Once you take that first step, it’s a huge relief
Todd:
My name's Todd. I was in the Army National Guard for eleven years. I started in '98, got out in 2009. I was deployed in Bosnia and Kosovo in 2003 to 2004. And then I was deployed to Iraq from 2005 to 2007.
I was on a patrol with another Humvee. It was just us, our Bradley, and a Humvee. And we rolled past a checkpoint. We were in an area where there was some suspicious activity going on. So we went to check it out and we happened across a checkpoint after that was over and the Humvee behind me hit a — I think it was a 200-pound IED that was in propane tanks, buried pretty deep in the ground. And there was five people in that vehicle. Two ended up dying. One guy was a double amputee. The other two guys had a couple scratches and some concussions, but that was probably about the time where everything started for me, as far as changing my life and my way of thinking and when I did things.
Then I got home and it was weird because the excitement of just being home and not having to worry about each day, whether you’re going to still be around or not. So, the actual excitement of being home overtook everything for about, about eight months to almost a year. And then after that, you start feeling, you start recognizing, you start trying to deal with the changes that have been there the whole time. You just didn’t realize it until then.
It got to the point where my wife at the time and I, our values were different. We were never on the same page on anything. What was important to me before really wasn’t that important to me anymore, and what was important to me wasn’t really that important to her. She told me several times, she was like, “you know, I kind of like the old you,” and I said, “Well, that guy, he’s long gone.”
The hardest thing is accepting that you’re going to have to somehow adapt to that new guy. And a lot of times you don’t want to which is a lot of times you just resort to different things like anger and, yeah. It was a pretty tough, bumpy, bumpy road.
I just felt different about her, and about our life and about the things — like, I always knew I could still be a good dad. And I still am. But putting, 110% into your kids and then putting 20% into your marriage, well, that doesn’t work out so well. So, I guess I tried to just put it under, not deal with it. Just think to myself, “It’ll pass.” But she would continue to wanna to help in certain ways and I didn’t, I didn’t want it. And it got to the point where we basically just had nothing. It wasn’t even a marriage.

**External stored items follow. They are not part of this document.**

import Summits.FinalStateConjecture.FinalStateConjecture.Theorems.ClusterCompletenessOmegaLimitMultiKerrBirthDefs
import Summits.FinalStateConjecture.FinalStateConjecture.Theorems.ClusterCompletenessOmegaLimitMultiKerrStubOrderUpgradeAssembly
import Summits.FinalStateConjecture.FinalStateConjecture.Theorems.ClusterCompletenessLinearToNonlinearCaptureStubRaysStayInClosureTransferCofinal
import HarnessLib

/-!
# Route ClusterCompleteness · crux `LinearToNonlinearCapture` — the recurrent chart data of `RecursO`
# with every object EXPOSED (`RecurrentCharts`; posited-object vocabulary, D-0016 `<Route>Defs` convention)

`RecursO k 𝒟` (…OmegaLimitMultiKerrBirthDefs) — the hypothesis of the route target
`RecurrentMultiKerrCapture` at order `k`, one development at a time — packs its eleven objects (the
exterior `O`, the number of holes `N`, labels `M a`, motions `mo`, the late time `τ₀`, the hole
charts `Ψ`, the tube and near-zone radii `ρ R`, the flat domain `U₀` and the flat chart `Ψ₀`) under
one existential, followed by the thirteen clauses C1–C13. Every stub of a capture line that has to
SAY something about those charts (the manufacture of restart layers from `Ψ₀` and the `Ψᵢ`, the
cofinality of a restart's charts over the late recurrent images, the interior collar extending the
`Ψᵢ` inward) must otherwise restate the 3.3 kB block clause by clause (cf. the explicit hypotheses
of `exteriorOf_recurrentCharts_eq_late`). This file names the block with its objects as parameters:

* `RecurrentCharts k 𝒟 O N M a mo τ₀ Ψ ρ R U₀ Ψ₀` — C1–C13 VERBATIM (the body of `RecursO`);
* `recursO_iff_exists_recurrentCharts` — `RecursO k 𝒟 ↔ ∃ …, RecurrentCharts k 𝒟 …` (`Iff.rfl`);
* clause accessors `RecurrentCharts.subextremal` (C1) … `RecurrentCharts.recur` (C13), antitonicity
  in the order `RecurrentCharts.anti`, and the two consequences every capture line uses, over the
  landed ray-clause plumbing: `RecurrentCharts.exteriorOf_eq_late` (for every `τ₁ > τ₀` the exterior
  `O` is the exterior of the late chart images after `τ₁`) and `RecurrentCharts.raysStayInClosure_late`.

Everything is a definition over existing declarations or a projection; no new mathematics.
References: Dafermos–Luk arXiv:1710.01722, §1.2.1 and Conjecture 1 (the final-state charts);
O'Neill 1983, Ch. 14 (causal plumbing, through the imported landed file).
-/

-- every `Summit.FinalStateConjecture.FinalStateConjecture.…` name repeats the summit = sub-problem segment (D-0017 layout)
set_option linter.dupNamespace false

noncomputable section

open scoped Manifold ContDiff Topology ENNReal
open Set Filter Function TopologicalSpace

namespace Summit.FinalStateConjecture.FinalStateConjecture.Theorems.ClusterCompleteness

open Literature.Geometry.Lorentzian

variable {X : Type} [TopologicalSpace X] [ChartedSpace E3 X] [IsManifold (𝓡 3) ∞ X]
  [ConnectedSpace X] {D : InitialDataSet (𝓡 3) X}

/-- **The recurrent chart data of `RecursO k 𝒟`, objects exposed.** For a vacuum Cauchy development
`𝒟`, an exterior `O`, `N` holes with labels `(Mᵢ, aᵢ)` and motions `(Λᵢ, cᵢ)`, a late time `τ₀`, hole
charts `Ψᵢ` on the boosted Kerr exteriors, tube radii `ρᵢ` and near-zone radii `Rᵢ`, a flat domain
`U₀` with flat chart `Ψ₀`: the thirteen clauses C1–C13 of `RecursO` VERBATIM — sub-extremal labels
(C1), late hole charts (C2) and late flat chart (C3) into `O`, sublinear tubes (C4), honest radii
(C5), tube complement inside `U₀` (C6), separation at every radius (C7), `O = exteriorOf charted`
(C8), rays stay in `closure O` (C9), exhaustion at every chart time (C10), orthochronous motions and
future-directed flat chart time (C11), the uniform `C⁰` anchor `1/4` (C12), and `Cᵏ` `ε`-recurrence
at every radius with future-directed transported Kerr time vectors (C13).
[cite: DafermosLuk2017, §1.2.1] -/
def RecurrentCharts (k : ℕ) (𝒟 : VacuumCauchyDevelopment D) (O : Set 𝒟.carrier) (N : ℕ)
    (M a : Fin N → ℝ) (mo : Fin N → lorentzGroup × E4) (τ₀ : ℝ)
    (Ψ : ∀ i, boostedKerrExterior (mo i).1 (mo i).2 (M i) (a i) → 𝒟.carrier) (ρ R : Fin N → ℝ → ℝ)
    (U₀ : Opens E4) (Ψ₀ : U₀ → 𝒟.carrier) : Prop :=
  (∀ i, Kerr.IsSubextremal (M i) (a i)) ∧ (∀ i,
    𝒟.toSpacetime.IsLateChart (boostedKerrBackground (mo i).1 (mo i).2 (M i) (a i)) O τ₀ (Ψ i)) ∧
    𝒟.toSpacetime.IsLateChart (Minkowski.backgroundOn U₀) O τ₀ Ψ₀ ∧ (∀ i, Tendsto (fun t ↦ ρ i t /
    t) atTop (𝓝 0)) ∧ (∀ i, Tendsto (R i) atTop atTop ∧ ∀ τ, max (Kerr.rPlus (M i) (a i)) 0 + 1 ≤ R
    i τ) ∧ {x : E4 | τ₀ < x 0 ∧ ∀ i, ρ i (x 0) < Kerr.radius (a i) (poincareInv (mo i).1 (mo i).2
    x)} ⊆ (U₀ : Set E4) ∧ (∀ R' : ℝ, ∃ τ₁ : ℝ, Pairwise (Function.onFun Disjoint fun i ↦ Ψ i ''
    (boostedKerrBackground (mo i).1 (mo i).2 (M i) (a i)).truncLateRegion τ₁ R')) ∧ O =
    Summit.FinalStateConjecture.exteriorOf 𝒟.toCauchyDevelopment ((⋃ i, Ψ i ''
    (boostedKerrBackground (mo i).1 (mo i).2 (M i) (a i)).lateRegion τ₀) ∪ Ψ₀ ''
    (Minkowski.backgroundOn U₀).lateRegion τ₀) ∧ Summit.FinalStateConjecture.RaysStayInClosure
    𝒟.toCauchyDevelopment O ∧ (∀ τ₁ : ℝ, τ₀ < τ₁ → O \ (Ψ₀ '' (Minkowski.backgroundOn U₀).lateRegion
    τ₁ ∪ ⋃ i, Ψ i '' {x | τ₁ < (boostedKerrBackground (mo i).1 (mo i).2 (M i) (a i)).time x.1 ∧
    (boostedKerrBackground (mo i).1 (mo i).2 (M i) (a i)).radius x.1 ≤ R i ((boostedKerrBackground
    (mo i).1 (mo i).2 (M i) (a i)).time x.1)}) ⊆ 𝒟.metric.causalPast 𝒟.timeOrientation (Ψ₀ ''
    (Minkowski.backgroundOn U₀).timeSlab τ₁ ∪ ⋃ i, Ψ i '' (boostedKerrBackground (mo i).1 (mo i).2
    (M i) (a i)).truncTimeSlab (R i τ₁) τ₁)) ∧ ((∀ i, Summit.FinalStateConjecture.IsOrthochronous
    (mo i).1) ∧ ∀ τ : ℝ, τ₀ < τ → ∀ x ∈ (Minkowski.backgroundOn U₀).timeSlab τ,
    𝒟.toSpacetime.timeOrientation.IsFutureDirected (mfderiv 𝓘(ℝ, E4) (𝓡 4) Ψ₀ x (E4.basisVector 0)))
    ∧ (∀ τ : ℝ, τ₀ < τ → 𝒟.toSpacetime.deviationCk (Minkowski.backgroundOn U₀) Ψ₀ 0 τ ≤
    ENNReal.ofReal (1 / 4) ∧ ∀ i, 𝒟.toSpacetime.truncDeviationCk (boostedKerrBackground (mo i).1 (mo
    i).2 (M i) (a i)) (Ψ i) 0 (R i τ) τ ≤ ENNReal.ofReal (1 / 4)) ∧ ∀ R' : ℝ, ∀ ε : ℝ, 0 < ε → ∃ᶠ τ
    in atTop, 𝒟.toSpacetime.deviationCk (Minkowski.backgroundOn U₀) Ψ₀ k τ ≤ ENNReal.ofReal ε ∧ ∀ i,
    𝒟.toSpacetime.truncDeviationCk (boostedKerrBackground (mo i).1 (mo i).2 (M i) (a i)) (Ψ i) k R'
    τ ≤ ENNReal.ofReal ε ∧ ∀ x ∈ (boostedKerrBackground (mo i).1 (mo i).2 (M i) (a i)).truncTimeSlab
    R' τ, 𝒟.toSpacetime.timeOrientation.IsFutureDirected (mfderiv 𝓘(ℝ, E4) (𝓡 4) (Ψ i) x (((mo i).1
    : E4 ≃L[ℝ] E4) (Kerr.timeVector (M i) (a i) (poincareInv (mo i).1 (mo i).2 (x : E4)))))

/-- **Read-back (`Iff.rfl`):** `RecursO k 𝒟` is the existence of recurrent chart data.
[cite: DafermosLuk2017, §1.2.1] -/
theorem recursO_iff_exists_recurrentCharts : ∀ {X : Type} [TopologicalSpace X] [ChartedSpace E3 X] [IsManifold (𝓡 3) ∞ X] [ConnectedSpace X] {D : InitialDataSet (𝓡 3) X} {k : ℕ} {𝒟 : VacuumCauchyDevelopment D}, RecursO k 𝒟 ↔ ∃ (O : Set 𝒟.carrier) (N : ℕ) (M a : Fin N → ℝ) (mo : Fin N → lorentzGroup × E4) (τ₀ : ℝ) (Ψ : ∀ i, boostedKerrExterior (mo i).1 (mo i).2 (M i) (a i) → 𝒟.carrier) (ρ R : Fin N → ℝ → ℝ) (U₀ : Opens E4) (Ψ₀ : U₀ → 𝒟.carrier), RecurrentCharts k 𝒟 O N M a mo τ₀ Ψ ρ R U₀ Ψ₀ := by
  intros; exact Iff.rfl

namespace RecurrentCharts

variable {k : ℕ} {𝒟 : VacuumCauchyDevelopment D} {O : Set 𝒟.carrier} {N : ℕ} {M a : Fin N → ℝ}
  {mo : Fin N → lorentzGroup × E4} {τ₀ : ℝ}
  {Ψ : ∀ i, boostedKerrExterior (mo i).1 (mo i).2 (M i) (a i) → 𝒟.carrier} {ρ R : Fin N → ℝ → ℝ}
  {U₀ : Opens E4} {Ψ₀ : U₀ → 𝒟.carrier}

/-- The packed form: recurrent chart data witness `RecursO k 𝒟`. [cite: DafermosLuk2017, §1.2.1] -/
theorem recursO (h : RecurrentCharts k 𝒟 O N M a mo τ₀ Ψ ρ R U₀ Ψ₀) : RecursO k 𝒟 :=
  ⟨O, N, M, a, mo, τ₀, Ψ, ρ, R, U₀, Ψ₀, h⟩

/-- C1: every label is sub-extremal. [cite: DafermosLuk2017, §1.2.1] -/
theorem subextremal (h : RecurrentCharts k 𝒟 O N M a mo τ₀ Ψ ρ R U₀ Ψ₀) (i : Fin N) :
    Kerr.IsSubextremal (M i) (a i) :=
  h.1 i

/-- C2: every hole chart is a late chart into `O` after `τ₀`. [cite: DafermosLuk2017, §1.2.1] -/
theorem isLateChart_hole (h : RecurrentCharts k 𝒟 O N M a mo τ₀ Ψ ρ R U₀ Ψ₀) (i : Fin N) :
    𝒟.toSpacetime.IsLateChart (boostedKerrBackground (mo i).1 (mo i).2 (M i) (a i)) O τ₀ (Ψ i) :=
  h.2.1 i

/-- C3: the flat chart is a late chart into `O` after `τ₀`. [cite: DafermosLuk2017, §1.2.1] -/
theorem isLateChart_flat (h : RecurrentCharts k 𝒟 O N M a mo τ₀ Ψ ρ R U₀ Ψ₀) :
    𝒟.toSpacetime.IsLateChart (Minkowski.backgroundOn U₀) O τ₀ Ψ₀ :=
  h.2.2.1

/-- C4: the tube radii grow sublinearly. [cite: DafermosLuk2017, §1.2.1] -/
theorem tendsto_excision_div (h : RecurrentCharts k 𝒟 O N M a mo τ₀ Ψ ρ R U₀ Ψ₀) (i : Fin N) :
    Tendsto (fun t ↦ ρ i t / t) atTop (𝓝 0) :=
  h.2.2.2.1 i

/-- C5: honest near-zone radii (`Rᵢ → ∞`, `Rᵢ(τ) ≥ max(r₊, 0) + 1`). [cite: DafermosLuk2017, §1.2.1] -/
theorem radii (h : RecurrentCharts k 𝒟 O N M a mo τ₀ Ψ ρ R U₀ Ψ₀) (i : Fin N) :
    Tendsto (R i) atTop atTop ∧ ∀ τ, max (Kerr.rPlus (M i) (a i)) 0 + 1 ≤ R i τ :=
  h.2.2.2.2.1 i

/-- C6: the late half-space minus the tubes lies in the flat domain. [cite: DafermosLuk2017, §1.2.1] -/
theorem tubes_subset (h : RecurrentCharts k 𝒟 O N M a mo τ₀ Ψ ρ R U₀ Ψ₀) :
    {x : E4 | τ₀ < x 0 ∧ ∀ i, ρ i (x 0) < Kerr.radius (a i) (poincareInv (mo i).1 (mo i).2 x)} ⊆
      (U₀ : Set E4) :=
  h.2.2.2.2.2.1

/-- C7: the truncated world-tubes separate at every radius. [cite: DafermosLuk2017, §1.2.1] -/
theorem separate (h : RecurrentCharts k 𝒟 O N M a mo τ₀ Ψ ρ R U₀ Ψ₀) (R' : ℝ) :
    ∃ τ₁ : ℝ, Pairwise (Function.onFun Disjoint fun i ↦ Ψ i ''
      (boostedKerrBackground (mo i).1 (mo i).2 (M i) (a i)).truncLateRegion τ₁ R') :=
  h.2.2.2.2.2.2.1 R'

/-- C8: `O` is the self-determined exterior of the charted late regions. [cite: DafermosLuk2017, §1.2.1] -/
theorem exterior_eq (h : RecurrentCharts k 𝒟 O N M a mo τ₀ Ψ ρ R U₀ Ψ₀) :
    O = Summit.FinalStateConjecture.exteriorOf 𝒟.toCauchyDevelopment ((⋃ i, Ψ i ''
      (boostedKerrBackground (mo i).1 (mo i).2 (M i) (a i)).lateRegion τ₀) ∪ Ψ₀ ''
      (Minkowski.backgroundOn U₀).lateRegion τ₀) :=
  h.2.2.2.2.2.2.2.1

/-- C9: every future-complete normalised null ray from the data stays in `closure O`.
[cite: DafermosLuk2017, §1.2.1] -/
theorem raysStayInClosure (h : RecurrentCharts k 𝒟 O N M a mo τ₀ Ψ ρ R U₀ Ψ₀) :
    Summit.FinalStateConjecture.RaysStayInClosure 𝒟.toCauchyDevelopment O :=
  h.2.2.2.2.2.2.2.2.1

/-- C10: exhaustion of `O` at every chart time `τ₁ > τ₀`. [cite: DafermosLuk2017, §1.2.1] -/
theorem exhaust (h : RecurrentCharts k 𝒟 O N M a mo τ₀ Ψ ρ R U₀ Ψ₀) {τ₁ : ℝ} (hτ₁ : τ₀ < τ₁) :
    O \ (Ψ₀ '' (Minkowski.backgroundOn U₀).lateRegion τ₁ ∪ ⋃ i, Ψ i '' {x | τ₁ <
      (boostedKerrBackground (mo i).1 (mo i).2 (M i) (a i)).time x.1 ∧
      (boostedKerrBackground (mo i).1 (mo i).2 (M i) (a i)).radius x.1 ≤ R i ((boostedKerrBackground
      (mo i).1 (mo i).2 (M i) (a i)).time x.1)}) ⊆ 𝒟.metric.causalPast 𝒟.timeOrientation (Ψ₀ ''
      (Minkowski.backgroundOn U₀).timeSlab τ₁ ∪ ⋃ i, Ψ i '' (boostedKerrBackground (mo i).1 (mo i).2
      (M i) (a i)).truncTimeSlab (R i τ₁) τ₁) :=
  h.2.2.2.2.2.2.2.2.2.1 τ₁ hτ₁

/-- C11: orthochronous motions and future-directed flat chart time on every late flat slab.
[cite: DafermosLuk2017, §1.2.1] -/
theorem oriented (h : RecurrentCharts k 𝒟 O N M a mo τ₀ Ψ ρ R U₀ Ψ₀) :
    (∀ i, Summit.FinalStateConjecture.IsOrthochronous (mo i).1) ∧ ∀ τ : ℝ, τ₀ < τ → ∀ x ∈
      (Minkowski.backgroundOn U₀).timeSlab τ, 𝒟.toSpacetime.timeOrientation.IsFutureDirected
      (mfderiv 𝓘(ℝ, E4) (𝓡 4) Ψ₀ x (E4.basisVector 0)) :=
  h.2.2.2.2.2.2.2.2.2.2.1

/-- C12: the uniform `C⁰` anchor `1/4` on every late flat slab and certified near-zone slab.
[cite: DafermosLuk2017, §1.2.1] -/
theorem anchor (h : RecurrentCharts k 𝒟 O N M a mo τ₀ Ψ ρ R U₀ Ψ₀) {τ : ℝ} (hτ : τ₀ < τ) :
    𝒟.toSpacetime.deviationCk (Minkowski.backgroundOn U₀) Ψ₀ 0 τ ≤ ENNReal.ofReal (1 / 4) ∧ ∀ i,
      𝒟.toSpacetime.truncDeviationCk (boostedKerrBackground (mo i).1 (mo i).2 (M i) (a i)) (Ψ i) 0
      (R i τ) τ ≤ ENNReal.ofReal (1 / 4) :=
  h.2.2.2.2.2.2.2.2.2.2.2.1 τ hτ

/-- C13: `Cᵏ` `ε`-recurrence at every radius, with future-directed transported Kerr time vectors
at the recurrence times. [cite: DafermosLuk2017, §1.2.1] -/
theorem recur (h : RecurrentCharts k 𝒟 O N M a mo τ₀ Ψ ρ R U₀ Ψ₀) (R' : ℝ) {ε : ℝ} (hε : 0 < ε) :
    ∃ᶠ τ in atTop, 𝒟.toSpacetime.deviationCk (Minkowski.backgroundOn U₀) Ψ₀ k τ ≤ ENNReal.ofReal ε ∧
      ∀ i, 𝒟.toSpacetime.truncDeviationCk (boostedKerrBackground (mo i).1 (mo i).2 (M i) (a i)) (Ψ i)
      k R' τ ≤ ENNReal.ofReal ε ∧ ∀ x ∈ (boostedKerrBackground (mo i).1 (mo i).2 (M i) (a
      i)).truncTimeSlab R' τ, 𝒟.toSpacetime.timeOrientation.IsFutureDirected (mfderiv 𝓘(ℝ, E4) (𝓡 4)
      (Ψ i) x (((mo i).1 : E4 ≃L[ℝ] E4) (Kerr.timeVector (M i) (a i) (poincareInv (mo i).1 (mo i).2 (x
      : E4))))) :=
  h.2.2.2.2.2.2.2.2.2.2.2.2 R' ε hε

/-- The chart data recur at every LOWER order too (`RecursO` is antitone in `k`, same charts).
[cite: DafermosLuk2017, §1.2.1] -/
theorem anti {k' : ℕ} (hk : k' ≤ k) (h : RecurrentCharts k 𝒟 O N M a mo τ₀ Ψ ρ R U₀ Ψ₀) :
    RecurrentCharts k' 𝒟 O N M a mo τ₀ Ψ ρ R U₀ Ψ₀ := by
  obtain ⟨h1, h2, h3, h4, h5, h6, h7, h8, h9, h10, h11, h12, h13⟩ := h
  refine ⟨h1, h2, h3, h4, h5, h6, h7, h8, h9, h10, h11, h12, fun R' ε hε ↦ ?_⟩
  refine (h13 R' ε hε).mono fun τ hτ ↦ ⟨?_, fun i ↦ ⟨?_, (hτ.2 i).2⟩⟩
  · exact (𝒟.toSpacetime.deviationCk_mono (Minkowski.backgroundOn U₀) Ψ₀ hk τ).trans hτ.1
  · exact (supCkENorm_mono_right _ hk _).trans (hτ.2 i).1

section Late

variable [T2Space X] [SecondCountableTopology X]

/-- **Late images determine the exterior.** For recurrent chart data and every `τ₁ > τ₀`, `O` is
the exterior of the late chart images after `τ₁` (landed `exteriorOf_recurrentCharts_eq_late`,
from C2, C3, C8, C10). O'Neill 1983, Ch. 14, pp. 402–404. [cite: DafermosLuk2017, Conjecture 1] -/
theorem exteriorOf_eq_late (h : RecurrentCharts k 𝒟 O N M a mo τ₀ Ψ ρ R U₀ Ψ₀) {τ₁ : ℝ}
    (hτ₁ : τ₀ < τ₁) :
    O = Summit.FinalStateConjecture.exteriorOf 𝒟.toCauchyDevelopment ((⋃ i, Ψ i ''
      (boostedKerrBackground (mo i).1 (mo i).2 (M i) (a i)).lateRegion τ₁) ∪ Ψ₀ ''
      (Minkowski.backgroundOn U₀).lateRegion τ₁) :=
  Theorems.exteriorOf_recurrentCharts_eq_late 𝒟 h.isLateChart_hole h.isLateChart_flat h.exterior_eq hτ₁
    (h.exhaust hτ₁)

/-- **The ray clause transfers to the late images.** For recurrent chart data and every
`τ₁ > τ₀`, the exterior of the late chart images after `τ₁` captures the complete rays (landed
`raysStayInClosure_recurrentCharts_late`, from C2, C3, C8, C9, C10). [cite: DafermosLuk2017, Conjecture 1] -/
theorem raysStayInClosure_late (h : RecurrentCharts k 𝒟 O N M a mo τ₀ Ψ ρ R U₀ Ψ₀) {τ₁ : ℝ}
    (hτ₁ : τ₀ < τ₁) :
    Summit.FinalStateConjecture.RaysStayInClosure 𝒟.toCauchyDevelopment
      (Summit.FinalStateConjecture.exteriorOf 𝒟.toCauchyDevelopment ((⋃ i, Ψ i ''
      (boostedKerrBackground (mo i).1 (mo i).2 (M i) (a i)).lateRegion τ₁) ∪ Ψ₀ ''
      (Minkowski.backgroundOn U₀).lateRegion τ₁)) :=
  Theorems.raysStayInClosure_recurrentCharts_late 𝒟 h.isLateChart_hole h.isLateChart_flat h.exterior_eq
    h.raysStayInClosure hτ₁ (h.exhaust hτ₁)

end Late

end RecurrentCharts

end Summit.FinalStateConjecture.FinalStateConjecture.Theorems.ClusterCompleteness

end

I was going through the divorce. We had separated out of the house. And kind of being there alone. Just being by yourself and just realizing, you’re like… It wasn’t until just recently, like, maybe back in February or March, that I wanted to go and get help and get some of the — I mean, that’s four years of being back and saying, “It’s no problem. It’ll go away.” Never does. It never goes away.
To better the future for your family and your kids and a future relationship, you have to find it within yourself to say, “It’s time.”
I went to the Vet center and I talked to a therapist there. Talking about stuff at the Vet center was really, really helpful. She found certain things that I need to just lay it all out on the table and one by one, you just kind of, sort of set it down. You just sort of put it down. You, you really dig inside yourself and say, “It’s going to be tough, but in order for me to get better, I need to drop some of this weight that you carry around.” The road is not easy, but I tell you, the end result — like, I can see it, you know what I mean? I can see myself in a much better position in life.
Like, once you start doing all that stuff, it’s just you’ve already dropped all that stress and all that anxiety about it. Even the fact of just getting help, being anxious about just getting the help itself.
As soon as you take that first step, it is a huge relief.